- **Task statement**
Entries follow. Give back exactly the lines starting at the one containing "have h : C +" and ending at the one containing "(Real.sqrt_le_sqrt (by linarith))", and no other lines.

-- Extracted entries follows --

import Mathlib.Analysis.SpecialFunctions.Log.Deriv
import Mathlib.Analysis.SpecialFunctions.Sqrt
import Mathlib.Analysis.SpecialFunctions.Pow.Real
import HarnessLib

/-!
# Pieces of Eliashberg's handle profile: the descending law, the convex region, the quadric tail

Topic `Literature/Geometry/Symplectic`; proofs file of the fact seat of
`Literature.Geometry.Symplectic.Gompf1998_thm13_twoHandles` (**E2**, `SteinTwoHandles.lean`),
continuing `SteinHandleProfileStart.lean`.  Eliashberg's handlebody (Eliashberg 1990,
Lemma 3.4.3 = Forstnerič–Kozak 2003, Prop. 3.1) `K = {|x| ≤ f⁻¹(|y|)} ⊂ ℂ²` is built on an
increasing profile `u = f(t)` (`t = |x|`, `u = |y|`) which must satisfy the two inequalities
(3.2) of Forstnerič–Kozak, `f (f'' + f'³/t) > 1` and `f f'/t > 1`, and agree with the quadric
`g(t) = √(λt² + 1)` for `t ≥ ε`.  Forstnerič–Kozak take `f'` piecewise: `g'` (`t ≥ ε`), a line
(`η ≤ t < ε`, their Case 1), `c₁ + η log(η/t)` (`2σ ≤ t < η`, Case 2: *"`f'' (t) = -η/t` … we
obtain `f (f'' + f'³/t) - 1 > M(-η/t + c³/t) - 1 > 0`"*), `2√σ/√(t - σ)` (Case 3).  This file
records, as pointwise lemmas to be assembled, the pieces of a `C^∞` variant:

* §1 `descSlope C η t = (C + log(t/η))^{-1/2}` — the **descending law** replacing Case 2: its
  derivative is *exactly* `-descSlope³/(2t)` (`hasDerivAt_descSlope`), so that
  `f'' + f'³/t = f'³/(2t)`; `descSlope C η η = C^{-1/2}` (`descSlope_self`), it is decreasing
  (`descSlope_antitone`), and `= 2` at `t₂ = η e^{-(C - 1/4)}` (`descSlope_junction`);
* §2 `region2_shape_ineq` — (3.2) in the descending region: if `f ≥ m > 0`, `0 < t ≤ η`,
  `f'' = -P³/(2t)` with `P ≥ c > 0`, `f' ≥ (9/10) P`, and `η < m c³/5`, `c ≤ 1`, then both
  inequalities hold (Case 2 of Forstnerič–Kozak, with slack for the assembled profile);
* §3 `region1_shape_ineq` — (3.2) in the convex region (Case 1: *"`f (f'' + f'³/t) > f f''
  > g''(ε)/g(ε) > 1`"*): if `f A > 1`, `f'' ≥ A > 0`, `f' ≥ A t`, then both inequalities hold;
* §4 `quadric_shape_ineq` — (3.2) for the tail `g = √(λt² + 1)`, `λ > 1`, `t > 0`
  (Example 2.4: *"`g_{λ,a}` satisfies the reverse inequalities in (2.6) if `λ > 1`"*, here in
  the `|x|, |y|` form (3.2)): `g (g'' + g'³/t) = λ(1 + λ²t²)/(1 + λt²) ≥ λ` and `g g'/t = λ`,
  with `hasDerivAt_quadric`, `hasDerivAt_deriv_quadric`.

Everything is **proved**; two definitions (`descSlope`, `quadric`), no named fact.

## References

* F. Forstnerič, J. Kozak, *Strongly pseudoconvex handlebodies*, J. Korean Math. Soc. 40
  (2003), 727–745 (arXiv:math/0305237), Example 2.4, Prop. 3.1 and its proof (Cases 1–3).
  [ForstnericKozak2003]
* Ya. Eliashberg, *Topological characterization of Stein manifolds of dimension > 2*,
  Internat. J. Math. 1 (1990), 29–46, Lemma 3.4.3. [Eliashberg1990Stein]
-/

noncomputable section

open Set Filter
open scoped Topology

namespace Literature.Geometry.Symplectic

/-! ### §1 The descending law -/

/-- **The descending law** `P(t) = (C + log(t/η))^{-1/2}` for the slope `f'` on the region
`t ≤ η`, where `f'` must come down from `2` (at `t₂ = η e^{-(C-1/4)}`) to `C^{-1/2}` (at `η`)
as `t` increases. [cite: ForstnericKozak2003, Prop. 3.1] -/
def descSlope (C η t : ℝ) : ℝ := 1 / Real.sqrt (C + Real.log (t / η))

variable {C η : ℝ}

/-- `P > 0` where `C + log(t/η) > 0`. [folklore] -/
theorem descSlope_pos {t : ℝ} (hD : 0 < C + Real.log (t / η)) : 0 < descSlope C η t := by
  rw [descSlope]; exact div_pos one_pos (Real.sqrt_pos.2 hD)

/-- `P(t)² = 1/(C + log(t/η))`. [folklore] -/
theorem descSlope_sq {t : ℝ} (hD : 0 < C + Real.log (t / η)) :
    descSlope C η t ^ 2 = 1 / (C + Real.log (t / η)) := by
  rw [descSlope, div_pow, one_pow, Real.sq_sqrt hD.le]

/-- `P(η) = C^{-1/2}` (`η > 0`). [cite: ForstnericKozak2003, Prop. 3.1] -/
theorem descSlope_self (hη : 0 < η) : descSlope C η η = 1 / Real.sqrt C := by
  rw [descSlope, div_self hη.ne', Real.log_one, add_zero]

/-- **`P = 2` at the junction `t₂ = η e^{-(C - 1/4)}`** with the start piece.
[cite: ForstnericKozak2003, Prop. 3.1] -/
theorem descSlope_junction (hη : 0 < η) :
    descSlope C η (η * Real.exp (-(C - 1 / 4))) = 2 := by
  rw [descSlope, mul_comm, mul_div_assoc, div_self hη.ne', mul_one, Real.log_exp]
  have h : C + -(C - 1 / 4) = (1 / 2) ^ 2 := by norm_num
  rw [h, Real.sqrt_sq (by norm_num)]
  norm_num

/-- **`P` is decreasing**: for `0 < t₁ ≤ t₂` in the domain, `P(t₂) ≤ P(t₁)`. [folklore] -/
theorem descSlope_antitone (hη : 0 < η) {t₁ t₂ : ℝ} (ht₁ : 0 < t₁) (h12 : t₁ ≤ t₂)
    (hD : 0 < C + Real.log (t₁ / η)) : descSlope C η t₂ ≤ descSlope C η t₁ := by
  have hlog : Real.log (t₁ / η) ≤ Real.log (t₂ / η) :=
    Real.log_le_log (div_pos ht₁ hη) (div_le_div_of_nonneg_right h12 hη.le)
  have hD2 : 0 < C + Real.log (t₂ / η) := by linarith
  rw [descSlope, descSlope]
  exact div_le_div_of_nonneg_left zero_le_one (Real.sqrt_pos.2 hD)
    (Real.sqrt_le_sqrt (by linarith))

/-- **`P' = -P³/(2t)`**: the derivative of `(C + log(t/η))^{-1/2}` at `t > 0` in the domain.
[cite: ForstnericKozak2003, Prop. 3.1] -/
theorem hasDerivAt_descSlope (hη : 0 < η) {t : ℝ} (ht : 0 < t) (hD : 0 < C + Real.log (t / η)) :
    HasDerivAt (descSlope C η) (-(descSlope C η t ^ 3) / (2 * t)) t := by
  -- `D(t) = C + log(t/η)`, `D' = 1/t`
  have hDd : HasDerivAt (fun t => C + Real.log (t / η)) (1 / t) t := by
    have h1 : HasDerivAt (fun t => t / η) (1 / η) t := (hasDerivAt_id' t).div_const η
    have h2 := h1.log (div_pos ht hη).ne'
    have h3 := h2.const_add C
    refine h3.congr_deriv ?_
    field_simp
  -- `√D` and its inverse
  have hsq : HasDerivAt (fun t => Real.sqrt (C + Real.log (t / η)))
      (1 / t / (2 * Real.sqrt (C + Real.log (t / η)))) t := hDd.sqrt hD.ne'
  have hS0 : Real.sqrt (C + Real.log (t / η)) ≠ 0 := (Real.sqrt_pos.2 hD).ne'
  have hinv := hsq.inv hS0
  have hinv' : HasDerivAt (descSlope C η)
      (-(1 / t / (2 * Real.sqrt (C + Real.log (t / η)))) / Real.sqrt (C + Real.log (t / η)) ^ 2) t :=
    hinv.congr_of_eventuallyEq (Eventually.of_forall fun t' => by
      simp [descSlope, one_div])
  refine hinv'.congr_deriv ?_
  rw [descSlope]
  have hS2 : Real.sqrt (C + Real.log (t / η)) ^ 2 = C + Real.log (t / η) := Real.sq_sqrt hD.le
  field_simp

/-! ### §2 The inequalities (3.2) in the descending region -/

/-- **(3.2) in the descending region (Case 2 of Forstnerič–Kozak).**  At a point `0 < t ≤ η`
where `f ≥ m > 0`, `f'' = -P³/(2t)` for a value `P ≥ c > 0` of the descending law, and the
actual slope satisfies `f' ≥ (9/10) P` (slack for the assembled profile), the inequalities
`f (f'' + f'³/t) > 1` and `f f'/t > 1` hold as soon as `η < m c³/5` and `c ≤ 1`.
[cite: ForstnericKozak2003, Prop. 3.1] -/
theorem region2_shape_ineq {f p P q t m c η : ℝ} (hm : 0 < m) (hf : m ≤ f) (ht : 0 < t)
    (htη : t ≤ η) (hc : 0 < c) (hc1 : c ≤ 1) (hP : c ≤ P) (hp : 9 / 10 * P ≤ p)
    (hq : q = -P ^ 3 / (2 * t)) (hη : η < m * c ^ 3 / 5) :
    1 < f * (q + p ^ 3 / t) ∧ 1 < f * p / t := by
  have hP0 : 0 < P := lt_of_lt_of_le hc hP
  have hp0 : 0 < p := by linarith
  have hf0 : 0 < f := lt_of_lt_of_le hm hf
  have hη0 : 0 < η := lt_of_lt_of_le ht htη
  -- `p³ ≥ (9/10)³ P³`
  have hp3 : (9 / 10) ^ 3 * P ^ 3 ≤ p ^ 3 := by
    rw [← mul_pow]; exact pow_le_pow_left₀ (by positivity) hp 3
  have hc3 : c ^ 3 ≤ P ^ 3 := pow_le_pow_left₀ hc.le hP 3
  constructor
  · -- `q + p³/t ≥ (729/1000 - 1/2) P³/t ≥ 0.229 c³/η > 1.145/m`
    have h1 : (229 / 1000) * P ^ 3 / t ≤ q + p ^ 3 / t := by
      rw [hq]
      have : (229 / 1000) * P ^ 3 / t = -P ^ 3 / (2 * t) + (729 / 1000) * P ^ 3 / t := by
        field_simp; ring
      rw [this]
      gcongr
      norm_num at hp3 ⊢
      linarith
    have h2 : (229 / 1000) * c ^ 3 / η ≤ (229 / 1000) * P ^ 3 / t := by
      gcongr
    have h3 : 1 < m * ((229 / 1000) * c ^ 3 / η) := by
      rw [mul_div_assoc', lt_div_iff₀ hη0]; nlinarith
    calc (1 : ℝ) < m * ((229 / 1000) * c ^ 3 / η) := h3
      _ ≤ f * (q + p ^ 3 / t) := mul_le_mul hf (h2.trans h1) (by positivity) hf0.le
  · -- `f p / t ≥ m (9/10) c / η > 1`
    have h1 : 1 < m * (9 / 10 * c) / η := by
      rw [lt_div_iff₀ hη0]
      have hc3' : c ^ 3 ≤ c := by
        calc c ^ 3 = c * (c * c) := by ring
          _ ≤ c * (1 * 1) := by gcongr
          _ = c := by ring
      nlinarith
    calc (1 : ℝ) < m * (9 / 10 * c) / η := h1
      _ ≤ f * p / t := by
        gcongr
        · exact le_trans (by nlinarith) hp

/-! ### §3 The inequalities (3.2) in the convex region -/

/-- **(3.2) in the convex region (Case 1 of Forstnerič–Kozak).**  If `f A > 1`, `A > 0`,
`f'' ≥ A`, `f' ≥ A t` and `t > 0`, then `f (f'' + f'³/t) > 1` and `f f'/t > 1`.
[cite: ForstnericKozak2003, Prop. 3.1] -/
theorem region1_shape_ineq {f p q t A : ℝ} (hA : 0 < A) (hfA : 1 < f * A) (hq : A ≤ q)
    (hp : A * t ≤ p) (ht : 0 < t) : 1 < f * (q + p ^ 3 / t) ∧ 1 < f * p / t := by
  have hf : 0 < f := by
    by_contra h
    have : f * A ≤ 0 := mul_nonpos_of_nonpos_of_nonneg (not_lt.1 h) hA.le
    linarith
  have hp0 : 0 < p := lt_of_lt_of_le (mul_pos hA ht) hp
  constructor
  · have h1 : A ≤ q + p ^ 3 / t := by
      have : 0 < p ^ 3 / t := by positivity
      linarith
    calc (1 : ℝ) < f * A := hfA
      _ ≤ f * (q + p ^ 3 / t) := mul_le_mul_of_nonneg_left h1 hf.le
  · rw [lt_div_iff₀ ht]
    calc 1 * t < f * A * t := mul_lt_mul_of_pos_right hfA ht
      _ = f * (A * t) := by ring
      _ ≤ f * p := mul_le_mul_of_nonneg_left hp hf.le

/-! ### §4 The quadric tail -/

/-- **The quadric profile** `g(t) = √(λt² + 1)`: `{|y| ≥ g(|x|)} = D_λ = {|y|² ≥ λ|x|² + 1}`.
[cite: ForstnericKozak2003, Example 2.4] -/
def quadric (l t : ℝ) : ℝ := Real.sqrt (l * t ^ 2 + 1)

variable {l : ℝ}

/-- `g > 0` (`λ ≥ 0`). [folklore] -/
theorem quadric_pos (hl : 0 ≤ l) (t : ℝ) : 0 < quadric l t :=
  Real.sqrt_pos.2 (by positivity)

/-- `g² = λt² + 1` (`λ ≥ 0`). [folklore] -/
theorem quadric_sq (hl : 0 ≤ l) (t : ℝ) : quadric l t ^ 2 = l * t ^ 2 + 1 :=
  Real.sq_sqrt (by positivity)

/-- **`g' = λt/g`.** [cite: ForstnericKozak2003, Prop. 3.1] -/
theorem hasDerivAt_quadric (hl : 0 ≤ l) (t : ℝ) :
    HasDerivAt (quadric l) (l * t / quadric l t) t := by
  have h1 : HasDerivAt (fun t => l * t ^ 2 + 1) (l * (2 * t)) t := by
    have := ((hasDerivAt_id' t).pow 2).const_mul l
    simpa using this.add_const 1
  have h2 := h1.sqrt (by positivity : l * t ^ 2 + 1 ≠ 0)
  refine (h2.congr_of_eventuallyEq (Eventually.of_forall fun t' => rfl)).congr_deriv ?_
  rw [quadric]
  field_simp

/-- **`g'' = λ/g³`**: the derivative of `t ↦ λt/g(t)`. [cite: ForstnericKozak2003, Prop. 3.1] -/
theorem hasDerivAt_deriv_quadric (hl : 0 ≤ l) (t : ℝ) :
    HasDerivAt (fun t => l * t / quadric l t) (l / quadric l t ^ 3) t := by
  have hg0 : quadric l t ≠ 0 := (quadric_pos hl t).ne'
  have h1 : HasDerivAt (fun t => l * t) l t := by
    simpa using (hasDerivAt_id' t).const_mul l
  have h2 := h1.div (hasDerivAt_quadric hl t) hg0
  refine h2.congr_deriv ?_
  have hsq := quadric_sq hl t
  field_simp
  rw [hsq]
  ring

/-- **(3.2) for the quadric tail** (`λ > 1`, `t > 0`):
`g (g'' + g'³/t) = λ(1 + λ²t²)/(1 + λt²) ≥ λ > 1` and `g g'/t = λ > 1`.
[cite: ForstnericKozak2003, Example 2.4] -/
theorem quadric_shape_ineq (hl : 1 < l) {t : ℝ} (ht : 0 < t) :
    1 < quadric l t * (l / quadric l t ^ 3 + (l * t / quadric l t) ^ 3 / t) ∧
      1 < quadric l t * (l * t / quadric l t) / t := by
  have hl0 : 0 ≤ l := by linarith
  set g := quadric l t with hg
  have hg0 : 0 < g := quadric_pos hl0 t
  have hsq : g ^ 2 = l * t ^ 2 + 1 := quadric_sq hl0 t
  constructor
  · have h1 : g * (l / g ^ 3 + (l * t / g) ^ 3 / t) = l * (1 + l ^ 2 * t ^ 2) / g ^ 2 := by
      field_simp
    rw [h1, lt_div_iff₀ (by positivity), hsq]
    have h2 : l * (1 + l ^ 2 * t ^ 2) - 1 * (l * t ^ 2 + 1) = (l - 1) * (1 + l * (l + 1) * t ^ 2) := by
      ring
    have h3 : 0 < (l - 1) * (1 + l * (l + 1) * t ^ 2) := mul_pos (by linarith) (by positivity)
    linarith
  · have h1 : g * (l * t / g) / t = l := by field_simp
    rw [h1]; exact hl

end Literature.Geometry.Symplectic

end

-- Extracted entries concluded --

- **Task solution**
  have h : C + -(C - 1 / 4) = (1 / 2) ^ 2 := by norm_num
  rw [h, Real.sqrt_sq (by norm_num)]
  norm_num

/-- **`P` is decreasing**: for `0 < t₁ ≤ t₂` in the domain, `P(t₂) ≤ P(t₁)`. [folklore] -/
theorem descSlope_antitone (hη : 0 < η) {t₁ t₂ : ℝ} (ht₁ : 0 < t₁) (h12 : t₁ ≤ t₂)
    (hD : 0 < C + Real.log (t₁ / η)) : descSlope C η t₂ ≤ descSlope C η t₁ := by
  have hlog : Real.log (t₁ / η) ≤ Real.log (t₂ / η) :=
    Real.log_le_log (div_pos ht₁ hη) (div_le_div_of_nonneg_right h12 hη.le)
  have hD2 : 0 < C + Real.log (t₂ / η) := by linarith
  rw [descSlope, descSlope]
  exact div_le_div_of_nonneg_left zero_le_one (Real.sqrt_pos.2 hD)
    (Real.sqrt_le_sqrt (by linarith))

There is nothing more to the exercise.